All Products
Search
Document Center

E-MapReduce:Use JindoFS in block storage mode

Last Updated:Mar 25, 2026

JindoFS block storage mode uses Object Storage Service (OSS) as the storage backend and caches data on local cluster disks to accelerate access. Hadoop Distributed File System (HDFS)-compatible metadata management is handled by Namespace Service, which delivers low-latency metadata queries and high availability.

When to use block storage mode

Block storage mode is designed for workloads that write data once and read it repeatedly. It addresses the tradeoff between OSS's unlimited capacity and the latency of reading directly from object storage:

  • Write Once Read Many (WORM) workloads: Frequently accessed data is cached on local disks, increasing read throughput without requiring additional OSS requests.

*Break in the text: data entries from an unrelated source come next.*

import Summits.KontsevichZagierPeriods.KontsevichZagierPeriods.Theorems.LinRedNormalFormArrangementNormalFormSeparateThreePiece
import Summits.KontsevichZagierPeriods.KontsevichZagierPeriods.Theorems.LinRedNormalFormArrangementNormalFormSeparateHighCuts

/-!
# The grid dissection of the 3-d engine (stub `stub_separateThreeZero`, part `Grid`)

(Line `janus-bands`, crux `ArrangementNormalForm`, stub `stub_separateThreeZero` — fibre-free
separation over a bounded rational polytope in `ℝ³`, `JJ 3 0 → closure (GG 2 1 0)`; part `Grid`.)

`SepThree.grid` (registered as `separateThree_grid`): the piece theorem `SepThree.piece` without
its hypothesis `hsep` (at most one special point in the closed cell). The SPECIAL POINTS of a
literal arrangement datum in engine coordinates with respect to a set `K₀ ⊇` the closed cell
(singleton contacts `{L_j = 0} ∩ {L_{j'} = 0} ∩ K₀` of two non-proportional active `y`-letters)
form a finite set; cutting the cell (rule 1a, `SepHigh.cuts`) along a rational coordinate GRID
of mesh smaller than the minimal distance of two special points leaves literal sub-cells
(sub-domains, same letters, same `K₀`, thin contacts inherited) whose closures contain at most
one special point each — two of them would be separated strictly by a grid plane, which has a
constant sign on the sub-cell — so that `SepThree.piece` applies to every sub-cell.
-/

noncomputable section

open Set MeasureTheory Filter Topology

namespace Summit.KontsevichZagierPeriods.ArrangementNormalForm.JanusBands

open Literature.NumberTheory.Transcendental

namespace SepThree

open SeparatePos MvPolynomial

/-- A grid point strictly between two reals more than one mesh apart. -/
theorem exists_grid_btwn {u v R h : ℝ} (hh : 0 < h) (hu : -R ≤ u) (huv : u + h < v) :
    ∃ i : ℕ, u < -R + i * h ∧ -R + i * h < v ∧ (i : ℝ) ≤ (u + R) / h + 1 := by
  have h0 : 0 ≤ (u + R) / h := div_nonneg (by linarith) hh.le
  refine ⟨⌊(u + R) / h⌋₊ + 1, ?_, ?_, ?_⟩
  · have h1 := Nat.lt_floor_add_one ((u + R) / h)
    rw [div_lt_iff₀ hh] at h1
    push_cast
    linarith
  · have h1 := Nat.floor_le h0
    rw [le_div_iff₀ hh] at h1
    push_cast
    nlinarith
  · push_cast
    linarith [Nat.floor_le h0]

/-- The literal value of the grid form `(e_l, c)`. -/
theorem grid_form_val (l : Fin (2 + 1)) (c : ℚ) (z : Fin (2 + 1 + 0) → ℝ) :
    (∑ i, (((Pi.single l (1 : ℚ), c) : (Fin (2 + 1) → ℚ) × ℚ).1 i : ℝ) * z (Fin.castAdd 0 i) +
      ((((Pi.single l (1 : ℚ), c) : (Fin (2 + 1) → ℚ) × ℚ).2 : ℚ) : ℝ)) =
      z (Fin.castAdd 0 l) + c := by
  have h1 : ∀ x : Fin (2 + 1), (((Pi.single l (1 : ℚ) : Fin (2 + 1) → ℚ) x : ℚ) : ℝ) *
      z (Fin.castAdd 0 x) = if x = l then z (Fin.castAdd 0 l) else 0 := fun x => by
    rw [Pi.single_apply]
    split_ifs with h
    · rw [h]; simp
    · simp
  simp only [h1, Finset.sum_ite_eq', Finset.mem_univ, if_true]

/-- Strict signs on a cell are weak signs on its closure. -/
theorem nonneg_on_closure {f : (Fin (2 + 1 + 0) → ℝ) → ℝ} (hf : Continuous f)
    {D : Set (Fin (2 + 1 + 0) → ℝ)} (h : ∀ z ∈ D, 0 < f z) : ∀ z ∈ closure D, 0 ≤ f z :=
  fun _ hz => closure_minimal (fun z hz => show z ∈ {z | 0 ≤ f z} from (h z hz).le)
    (isClosed_le continuous_const hf) hz

/-- **The grid dissection**: the piece theorem `SepThree.piece` without the hypothesis `hsep`;
see the module docstring. -/
theorem grid
    (hHI₃ : ∀ (b k m m' n : ℕ) (s : KZ.IntegralRep (b + 1 + k)) (M : Fin m' → (Fin (b + 1) → ℚ) × ℚ) (L : Fin m → (Fin b → ℚ) × ℚ) (e : Fin m → ℕ) (p : MvPolynomial (Fin (b + 1)) ℚ) (ℓ : (Fin b → ℚ) × ℚ) (a : Fin k → Option ((Fin (b + 1) → ℚ) × ℚ)) (lo hi : Fin k → Fin k ⊕ ((Fin (b + 1) → ℚ) × ℚ)) (hpole : n ≠ 0 → ∀ z ∈ s.domain, (z (Fin.castAdd k (Fin.last b)) - (∑ i, (ℓ.1 i : ℝ) * z (Fin.castAdd k (Fin.castSucc i)) + (ℓ.2 : ℝ))) ≠ 0) (hbd : Bornology.IsBounded s.domain) (hdom : s.domain = {z | (∀ j, 0 < ∑ i, ((M j).1 i : ℝ) * z (Fin.castAdd k i) + ((M j).2 : ℝ)) ∧ ∀ i, Sum.elim (fun j => z (Fin.natAdd (b + 1) j)) (fun c => ∑ i', (c.1 i' : ℝ) * z (Fin.castAdd k i') + (c.2 : ℝ)) (lo i) < z (Fin.natAdd (b + 1) i) ∧ z (Fin.natAdd (b + 1) i) < Sum.elim (fun j => z (Fin.natAdd (b + 1) j)) (fun c => ∑ i', (c.1 i' : ℝ) * z (Fin.castAdd k i') + (c.2 : ℝ)) (hi i)}) (hint : EqOn s.integrand (fun z => MvPolynomial.aeval (fun i => z (Fin.castAdd k i)) p / (∏ j, (∑ i, ((L j).1 i : ℝ) * z (Fin.castAdd k (Fin.castSucc i)) + ((L j).2 : ℝ)) ^ e j) * (1 / (z (Fin.castAdd k (Fin.last b)) - (∑ i, (ℓ.1 i : ℝ) * z (Fin.castAdd k (Fin.castSucc i)) + (ℓ.2 : ℝ))) ^ n) * ∏ i, (a i).elim 1 (fun c => 1 / (z (Fin.natAdd (b + 1) i) - (∑ i', (c.1 i' : ℝ) * z (Fin.castAdd k i') + (c.2 : ℝ))))) s.domain) (N : ℕ) (q : ℕ → MvPolynomial (Fin b) ℚ) (hq : ∀ z : Fin (b + 1 + k) → ℝ, MvPolynomial.aeval (fun i => z (Fin.castAdd k i)) p = ∑ i ∈ Finset.range N, MvPolynomial.aeval (fun i => z (Fin.castAdd k (Fin.castSucc i))) (q i) * (z (Fin.castAdd k (Fin.last b)) - (∑ i, (ℓ.1 i : ℝ) * z (Fin.castAdd k (Fin.castSucc i)) + (ℓ.2 : ℝ))) ^ i) (hb : b = 2) (hk : k = 0) (hR : ∀ z ∈ closure s.domain, (∃ j, e j ≠ 0 ∧ (∑ i, ((L j).1 i : ℝ) * z (Fin.castAdd k (Fin.castSucc i)) + ((L j).2 : ℝ)) = 0) → (n ≠ 0 ∧ z (Fin.castAdd k (Fin.last b)) = ∑ i, (ℓ.1 i : ℝ) * z (Fin.castAdd k (Fin.castSucc i)) + (ℓ.2 : ℝ)) ∨ (∃ z' ∈ closure s.domain, z' ≠ z ∧ ∀ i : Fin b, z' (Fin.castAdd k (Fin.castSucc i)) = z (Fin.castAdd k (Fin.castSucc i)))), ∀ i ∈ Finset.range N, IntegrableOn (fun z => MvPolynomial.aeval (fun i => z (Fin.castAdd k (Fin.castSucc i))) (q i) / (∏ j, (∑ i, ((L j).1 i : ℝ) * z (Fin.castAdd k (Fin.castSucc i)) + ((L j).2 : ℝ)) ^ e j) * ((z (Fin.castAdd k (Fin.last b)) - (∑ i, (ℓ.1 i : ℝ) * z (Fin.castAdd k (Fin.castSucc i)) + (ℓ.2 : ℝ))) ^ i / (z (Fin.castAdd k (Fin.last b)) - (∑ i, (ℓ.1 i : ℝ) * z (Fin.castAdd k (Fin.castSucc i)) + (ℓ.2 : ℝ))) ^ n) * ∏ i, (a i).elim 1 (fun c => 1 / (z (Fin.natAdd (b + 1) i) - (∑ i', (c.1 i' : ℝ) * z (Fin.castAdd k i') + (c.2 : ℝ))))) s.domain)
    {m m' : ℕ} (s : KZ.IntegralRep (2 + 1 + 0))
    (M : Fin m' → (Fin (2 + 1) → ℚ) × ℚ) (L : Fin m → (Fin (2 + 1) → ℚ) × ℚ) (e : Fin m → ℕ)
    (p : MvPolynomial (Fin (2 + 1)) ℚ) (a : Fin 0 → Option ((Fin (2 + 1) → ℚ) × ℚ))
    (lo hi : Fin 0 → Fin 0 ⊕ ((Fin (2 + 1) → ℚ) × ℚ))
    (hbd : Bornology.IsBounded s.domain) (hdom : s.domain = gDom 2 0 m' M lo hi)
    (hint : EqOn s.integrand (fun z => MvPolynomial.aeval (fun i => z (Fin.castAdd 0 i)) p /
      (∏ j, affF 2 0 (L j) z ^ e j) * fib 2 0 a z) s.domain)
    (hact : ∀ j, e j ≠ 0 → (L j).1 ≠ 0 → (L j).1 (Fin.last 2) ≠ 0)
    (hpole : ∀ j, (L j).1 (Fin.last 2) ≠ 0 → e j ≠ 0 → ∀ z ∈ s.domain, affF 2 0 (L j) z ≠ 0)
    (hrat : ∀ j j', (L j).1 (Fin.last 2) ≠ 0 → (L j').1 (Fin.last 2) ≠ 0 → e j ≠ 0 → e j' ≠ 0 →
      (L j').1 (Fin.last 2) • L j ≠ (L j).1 (Fin.last 2) • L j' → ∃ C : ℝ, ∀ z ∈ s.domain,
      |affF 2 0 (L j') z| ≤ C * |((L j).1 (Fin.last 2) : ℝ) * affF 2 0 (L j') z -
        ((L j').1 (Fin.last 2) : ℝ) * affF 2 0 (L j) z|)
    (K₀ : Set (Fin (2 + 1 + 0) → ℝ)) (hK₀ : closure s.domain ⊆ K₀)
    (hthin : ∀ j, (L j).1 (Fin.last 2) ≠ 0 → e j ≠ 0 → ∃ P u : Fin (2 + 1 + 0) → ℝ, ∀ z ∈ K₀,
      affF 2 0 (L j) z = 0 → ∃ t : ℝ, z = P + t • u) :
    ∃ c ∈ AddSubgroup.closure (GGset 2 1 0), KZ.of s - c ∈ KZ.relations := by
  classical
  -- the special points: a finite set
  set spec : (Fin (2 + 1 + 0) → ℝ) → Prop := fun X => ∃ j j',
    ((L j).1 (Fin.last 2) ≠ 0 ∧ e j ≠ 0) ∧ ((L j').1 (Fin.last 2) ≠ 0 ∧ e j' ≠ 0) ∧
    root 2 (L j) ≠ root 2 (L j') ∧
    {z | affF 2 0 (L j) z = 0} ∩ {z | affF 2 0 (L j') z = 0} ∩ K₀ = {X} with hspec
  have hfin : {X | spec X}.Finite := by
    refine (Set.finite_range (fun q : Fin m × Fin m =>
      if h : ∃ X, {z | affF 2 0 (L q.1) z = 0} ∩ {z | affF 2 0 (L q.2) z = 0} ∩ K₀ = {X}
      then h.choose else 0)).subset ?_
    rintro X ⟨j, j', -, -, -, hX⟩
    have h : ∃ X, {z | affF 2 0 (L j) z = 0} ∩ {z | affF 2 0 (L j') z = 0} ∩ K₀ = {X} := ⟨X, hX⟩
    refine ⟨(j, j'), ?_⟩
    simp only [dif_pos h]
    have h1 : X ∈ {z | affF 2 0 (L j) z = 0} ∩ {z | affF 2 0 (L j') z = 0} ∩ K₀ := by
      rw [hX]; exact rfl
    rw [h.choose_spec] at h1
    exact (Set.mem_singleton_iff.1 h1).symm
  -- the minimal distance of two special points
  obtain ⟨δ, hδ, hδsep⟩ : ∃ δ > (0 : ℝ), ∀ X X', spec X → spec X' → X ≠ X' → δ ≤ dist X X' := by
    set Pr : Set ((Fin (2 + 1 + 0) → ℝ) × (Fin (2 + 1 + 0) → ℝ)) :=
      {q | spec q.1 ∧ spec q.2 ∧ q.1 ≠ q.2} with hPr
    have hPrf : Pr.Finite := (hfin.prod hfin).subset fun q hq => ⟨hq.1, hq.2.1⟩
    by_cases hne : Pr.Nonempty
    · obtain ⟨q₀, hq₀, hminq⟩ := hPrf.exists_minimalFor (fun q => dist q.1 q.2) Pr hne
      refine ⟨dist q₀.1 q₀.2, dist_pos.2 hq₀.2.2, fun X X' hX hX' hne' => ?_⟩
      by_contra hlt
      push Not at hlt
      have := hminq (show (X, X') ∈ Pr from ⟨hX, hX', hne'⟩) hlt.le
      exact absurd this (not_le.2 hlt)
    · exact ⟨1, one_pos, fun X X' hX hX' hne' => absurd ⟨(X, X'), hX, hX', hne'⟩ hne⟩
  obtain ⟨hq, hhq0, hhqδ⟩ := exists_rat_btwn hδ
  have hhq0' : (0 : ℝ) < hq := hhq0
  -- a priori bound and the grid
  obtain ⟨R₀, hR₀⟩ := hbd.closure.exists_norm_le
  obtain ⟨Rq, hRq⟩ := exists_rat_gt (max R₀ 0)
  have hcoord : ∀ z ∈ closure s.domain, ∀ l, |z l| ≤ Rq := fun z hz l => by
    have h1 := norm_le_pi_norm z l
    rw [Real.norm_eq_abs] at h1
    exact h1.trans (((hR₀ z hz).trans (le_max_left _ _)).trans hRq.le)
  have hRq0 : (0 : ℝ) ≤ Rq := ((le_max_right _ _).trans hRq.le)
  set N₁ : ℕ := ⌊2 * (Rq : ℝ) / hq⌋₊ + 3 with hN₁
  set gf : Fin (2 + 1) × Fin N₁ → (Fin (2 + 1) → ℚ) × ℚ := fun li =>
    (Pi.single li.1 1, Rq - ((li.2 : ℕ) : ℚ) * hq) with hgf
  set S : Finset ((Fin (2 + 1) → ℚ) × ℚ) := Finset.univ.image gf with hS
  have hS0 : (0 : (Fin (2 + 1) → ℚ) × ℚ) ∉ S := by
    intro h0
    obtain ⟨li, -, hli⟩ := Finset.mem_image.1 h0
    have := congr_arg (fun c : (Fin (2 + 1) → ℚ) × ℚ => c.1 li.1) hli
    simp [hgf] at this
  -- dissect
  obtain ⟨c, hc, hrel⟩ := SepHigh.cuts L e p a lo hi S hS0 m' M s hbd hdom hint
  suffices hpieces : ∀ w ∈ SepHigh.Pieces (2 + 1) 0 m L e p a lo hi S m' M,
      ∃ c' ∈ AddSubgroup.closure (GGset 2 1 0), w - c' ∈ KZ.relations by
    obtain ⟨c', hc', hcc⟩ := SepTwoZero.closure_transfer' hpieces c hc
    refine ⟨c', hc', ?_⟩
    have := add_mem hrel hcc
    rwa [sub_add_sub_cancel] at this
  rintro w ⟨m₁, M₁, s₁, hold, hnew, hbd₁, hdom₁, hint₁, rfl⟩
  have hsub : s₁.domain ⊆ s.domain := by
    rw [hdom₁, hdom]
    exact SepHigh.piece_subset M M₁ lo hi hold
  have hcl : closure s₁.domain ⊆ closure s.domain := closure_mono hsub
  refine piece hHI₃ s₁ M₁ L e p a lo hi hbd₁ hdom₁ hint₁ hact
    (fun j hα he z hz => hpole j hα he z (hsub hz))
    (fun j j' hα hα' he he' hne => by
      obtain ⟨C, hC⟩ := hrat j j' hα hα' he he' hne
      exact ⟨C, fun z hz => hC z (hsub hz)⟩)
    K₀ (hcl.trans hK₀) hthin fun X X' hX hX' hXs hX's => ?_
  -- two special points in the closed sub-cell coincide
  by_contra hne
  have hd : δ ≤ dist X X' := hδsep X X' hXs hX's hne
  obtain ⟨l, hl⟩ : ∃ l, (hq : ℝ) < |X l - X' l| := by
    by_contra hall
    push Not at hall
    have : dist X X' ≤ hq := (dist_pi_le_iff hhq0'.le).2 fun l => by
      rw [Real.dist_eq]; exact hall l
    linarith
  -- the sign of a grid form between the two points is constant on the sub-cell
  have hsign : ∀ i : Fin N₁, (∀ z ∈ closure s₁.domain,
      0 ≤ z (Fin.castAdd 0 l) + ((Rq - ((i : ℕ) : ℚ) * hq : ℚ) : ℝ)) ∨
      (∀ z ∈ closure s₁.domain, z (Fin.castAdd 0 l) + ((Rq - ((i : ℕ) : ℚ) * hq : ℚ) : ℝ) ≤ 0) := by
    intro i
    have hg : gf (l, i) ∈ S := Finset.mem_image_of_mem gf (Finset.mem_univ _)
    have hps := SepHigh.piece_sign (k := 0) M₁ lo hi (gf (l, i)) (hnew _ hg)
    rw [← hdom₁] at hps
    have hcont : Continuous fun z : Fin (2 + 1 + 0) → ℝ =>
        z (Fin.castAdd 0 l) + ((Rq - ((i : ℕ) : ℚ) * hq : ℚ) : ℝ) := by fun_prop
    rcases hps with hpos | hneg
    · refine Or.inl (nonneg_on_closure hcont fun z hz => ?_)
      have := hpos z hz
      rwa [hgf, grid_form_val] at this
    · refine Or.inr fun z hz => ?_
      have h1 := nonneg_on_closure (f := fun z : Fin (2 + 1 + 0) → ℝ =>
        -(z (Fin.castAdd 0 l) + ((Rq - ((i : ℕ) : ℚ) * hq : ℚ) : ℝ))) (by fun_prop) (fun z hz => by
          have := hneg z hz
          rw [hgf, grid_form_val] at this
          linarith) z hz
      linarith
  -- a grid plane strictly between the two points
  have key : ∀ Y Y' : Fin (2 + 1 + 0) → ℝ, Y ∈ closure s₁.domain → Y' ∈ closure s₁.domain →
      Y l + hq < Y' l → False := by
    intro Y Y' hY hY' hlt
    have hYR : -(Rq : ℝ) ≤ Y l := (abs_le.1 (hcoord Y (hcl hY) l)).1
    have hYR2 : Y l ≤ Rq := (abs_le.1 (hcoord Y (hcl hY) l)).2
    obtain ⟨i, hi1, hi2, hi3⟩ := exists_grid_btwn hhq0' hYR hlt
    have hiN : i < N₁ := by
      have h1 : (i : ℝ) < 2 * (Rq : ℝ) / hq + 2 := by
        have h2 : (Y l + Rq) / hq ≤ 2 * Rq / hq := by
          rw [div_le_div_iff_of_pos_right hhq0']; linarith
        linarith
      have h3 : (i : ℝ) < (⌊2 * (Rq : ℝ) / hq⌋₊ : ℝ) + 3 := by
        have := Nat.lt_floor_add_one (2 * (Rq : ℝ) / hq)
        have h4 : (0 : ℝ) ≤ 2 * (Rq : ℝ) / hq := by positivity
        linarith [Nat.floor_le h4]
      rw [hN₁]
      exact_mod_cast h3
    have hlY : Y l = Y (Fin.castAdd 0 l) := rfl
    have hlY' : Y' l = Y' (Fin.castAdd 0 l) := rfl
    have hcast : ((Rq - (((⟨i, hiN⟩ : Fin N₁) : ℕ) : ℚ) * hq : ℚ) : ℝ) = (Rq : ℝ) - (i : ℝ) * hq := by
      push_cast; ring
    rcases hsign ⟨i, hiN⟩ with hpos | hneg
    · have := hpos Y hY
      rw [hcast, ← hlY] at this
      linarith
    · have := hneg Y' hY'
      rw [hcast, ← hlY'] at this
      linarith
  rcases lt_or_gt_of_ne (show X l ≠ X' l from fun h => by rw [h, sub_self, abs_zero] at hl; linarith)
    with hlt | hlt
  · refine key X X' hX hX' ?_
    rw [abs_of_neg (by linarith)] at hl; linarith
  · refine key X' X hX' hX ?_
    rw [abs_of_pos (by linarith)] at hl; linarith

end SepThree

open SepThree in
/-- **A grid point strictly between two reals more than one mesh apart** (registered sub-goal
of `stub_separateThreeZero`, part `Grid`; the separation step of `SepThree.grid`). -/
theorem separateThree_grid_btwn (u v R h : ℝ) (hh : 0 < h) (hu : -R ≤ u) (huv : u + h < v) : ∃ i : ℕ, u < -R + i * h ∧ -R + i * h < v ∧ (i : ℝ) ≤ (u + R) / h + 1 :=
  exists_grid_btwn hh hu huv

end Summit.KontsevichZagierPeriods.ArrangementNormalForm.JanusBands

  • Large-scale clusters that need elastic scaling: OSS provides virtually unlimited capacity independent of cluster size. Scale the cluster in or out without affecting stored data.

  • High-frequency metadata access: Namespace Service provides metadata performance comparable to HDFS, avoiding the latency and instability that occur when metadata and data are accessed concurrently at high frequency via OssFileSystem.

  • Data-local job scheduling: Jobs scheduled on EMR nodes where data is already cached reduce network transmission and improve read performance.

Prerequisites

Before you begin, ensure that you have:

  • An EMR cluster with the SmartData service installed

  • An OSS bucket in the same region and under the same account as the EMR cluster (recommended for password-free access and best performance)

Configure block storage mode

  1. Go to the SmartData service.

    1. Log on to the Alibaba Cloud EMR console.

    2. In the top navigation bar, select the region where your cluster resides. Select the resource group as required. By default, all resources of the account appear.

    3. Click the Cluster Management tab.

    4. On the Cluster Management page, find the target cluster and click Details in the Actions column.

    5. In the left-side navigation pane, click Cluster Service and then SmartData.

  2. Go to the namespace tab.

    1. Click the Configure tab.

    2. In the Service Configuration section, click the namespace tab. namespace

  3. Configure the namespace parameters. JindoFS supports multiple namespaces. The following steps use a namespace named test as an example.

    1. Set jfs.namespaces to test. To configure multiple namespaces, separate their names with commas (,).

    2. In the upper-right corner of the Service Configuration section, click Custom Configuration. In the Add Configuration Item dialog box, add the following parameters.

      ParameterDescriptionExample
      jfs.namespaces.test.oss.uriThe storage backend of the test namespace. Set this to a directory within the OSS bucket. The namespace stores data blocks in this directory.oss://<oss_bucket>/<oss_dir>/
      jfs.namespaces.test.modeThe storage mode of the test namespace. Set this to block.block
      jfs.namespaces.test.oss.access.keyThe AccessKey ID of the OSS bucket. Not required if the bucket is in the same region and account as the EMR cluster, as password-free access applies.xxxx
      jfs.namespaces.test.oss.access.secretThe AccessKey secret of the OSS bucket. Not required for same-region, same-account buckets.
    3. Click OK.

  4. In the upper-right corner of the Service Configuration section, click Save.

  5. Select Restart Jindo Namespace Service from the Actions drop-down list in the upper-right corner.

After Namespace Service is restarted, you can use jfs://test/<path_of_file> to access files in JindoFS.

Control disk space usage

JindoFS automatically evicts cold data from local disks when usage exceeds a threshold. Two parameters control eviction behavior:

# Start evicting when JindoFS data usage reaches this ratio of local disk capacity
storage.watermark.high.ratio=0.4

# Stop evicting when JindoFS data usage drops to this ratio
storage.watermark.low.ratio=0.2

Both parameters accept decimal values between 0 and 1. The high ratio must be greater than the low ratio.

  1. Modify the disk usage configuration. In the Service Configuration section for the SmartData service, click the storage tab and update the parameters.

    ParameterDescriptionDefault
    storage.watermark.high.ratioThe upper limit of disk usage. Automatic eviction starts when JindoFS data exceeds this ratio.0.4
    storage.watermark.low.ratioThe lower limit of disk usage. Automatic eviction stops when JindoFS data drops to this ratio.0.2

    storage

  2. Save the configuration.

    1. In the upper-right corner of the Service Configuration section, click Save.

    2. In the Confirm Changes dialog box, enter a description and turn on Auto-update Configuration.

    3. Click OK.

  3. Restart Jindo Storage Service to apply the changes.

    1. Select Restart Jindo Storage Service from the Actions drop-down list in the upper-right corner.

    2. In the Cluster Activities dialog box, configure the required parameters.

    3. Click OK.

    4. In the Confirm message, click OK.